The Iran war has created the most dangerous period for global energy security since the Cold War, when superpower confrontation posed existential threats to critical energy infrastructure and supply routes, the head of the International Energy Agency has warned. Fatih Birol, speaking in Canberra, said the weaponization of energy supply — through attacks on Gulf infrastructure and the closure of the Hormuz strait — had introduced a level of geopolitical risk into global energy markets that had not been seen in decades. He described the resulting crisis as equivalent to the combined force of the 1970s twin oil shocks and the Ukraine gas emergency.
Birol said that during the Cold War, the primary energy security threat had been the potential for superpower conflict to disrupt access to energy resources.

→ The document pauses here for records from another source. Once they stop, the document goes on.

import Literature.AlgebraicGeometry.Motives.HodgeThetaSubalgebraUnitaryOrthogonalChain
import Literature.AlgebraicGeometry.Motives.HodgeThetaSubalgebraUnitaryFortyOneFortyThreeGoodRankCores
import Literature.AlgebraicGeometry.Motives.HodgeThetaSubalgebraUnitarySixteenTwentySevenCore
import HarnessLib
import Literature.AlgebraicGeometry.Motives.HodgeThetaSubalgebraUnitaryConstantRankLeviThree
import Literature.AlgebraicGeometry.Motives.HodgeThetaSubalgebraUnitaryEightFortyFiveCore
import Literature.AlgebraicGeometry.Motives.HodgeThetaSubalgebraUnitaryEightNineCore
import Literature.AlgebraicGeometry.Motives.HodgeThetaSubalgebraUnitaryFiftyThreeGoodRankCores
import Literature.AlgebraicGeometry.Motives.HodgeThetaSubalgebraUnitaryFiveCoreAll
import Literature.AlgebraicGeometry.Motives.HodgeThetaSubalgebraUnitaryFourOddCore
import Literature.AlgebraicGeometry.Motives.HodgeThetaSubalgebraUnitaryLowerNonVanishing
import Literature.AlgebraicGeometry.Motives.HodgeThetaSubalgebraUnitaryNineElevenCore
import Literature.AlgebraicGeometry.Motives.HodgeThetaSubalgebraUnitaryNineFortyFourCore
import Literature.AlgebraicGeometry.Motives.HodgeThetaSubalgebraUnitaryRankOneRaise
import Literature.AlgebraicGeometry.Motives.HodgeThetaSubalgebraUnitarySixSevenCoreAll
import Literature.AlgebraicGeometry.Motives.HodgeThetaSubalgebraUnitaryTenTwentySevenCore
import Literature.AlgebraicGeometry.Motives.HodgeThetaSubalgebraUnitaryThreeCoprimeCore
import Literature.AlgebraicGeometry.Motives.HodgeThetaSubalgebraUnitaryTwelveThirteenCore
import Literature.AlgebraicGeometry.Motives.HodgeThetaSubalgebraUnitaryTwelveTwentyFiveCore
import Literature.AlgebraicGeometry.Motives.HodgeThetaSubalgebraUnitaryTwoOddCore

That threat had largely receded with the end of the Cold War, only to be replaced by new forms of energy insecurity driven by regional conflicts in major producing areas. The Ukraine conflict had been a harbinger; the Iran crisis had confirmed that energy weaponization in regional conflicts was now a major and recurring strategic threat.
The conflict began February 28 with US and Israeli strikes on Iran and has since removed 11 million barrels of oil per day and 140 billion cubic metres of gas from world markets. At least 40 Gulf energy assets have been severely damaged, and the Hormuz strait — through which approximately 20 percent of global oil flows — remains closed. The IEA deployed 400 million barrels from strategic reserves on March 11 in its largest emergency action.
Birol confirmed further releases were under consideration and said the IEA was consulting with governments across Europe, Asia, and North America. He called for demand-side policies including remote work, lower speed limits, and reduced commercial aviation. He met with Australian Prime Minister Anthony Albanese and said the geopolitical energy security challenges of the current period demanded responses with Cold War-era strategic seriousness.
Trump’s 48-hour ultimatum to Iran to reopen the strait expired without result, and Tehran threatened retaliatory strikes on US and allied energy and water infrastructure. Birol concluded that the most dangerous period for global energy since the Cold War demanded a response that matched the seriousness of the challenge. He called for the kind of strategic commitment, investment, and international coordination that the Cold War era had produced — adapted to the twenty-first-century energy security environment.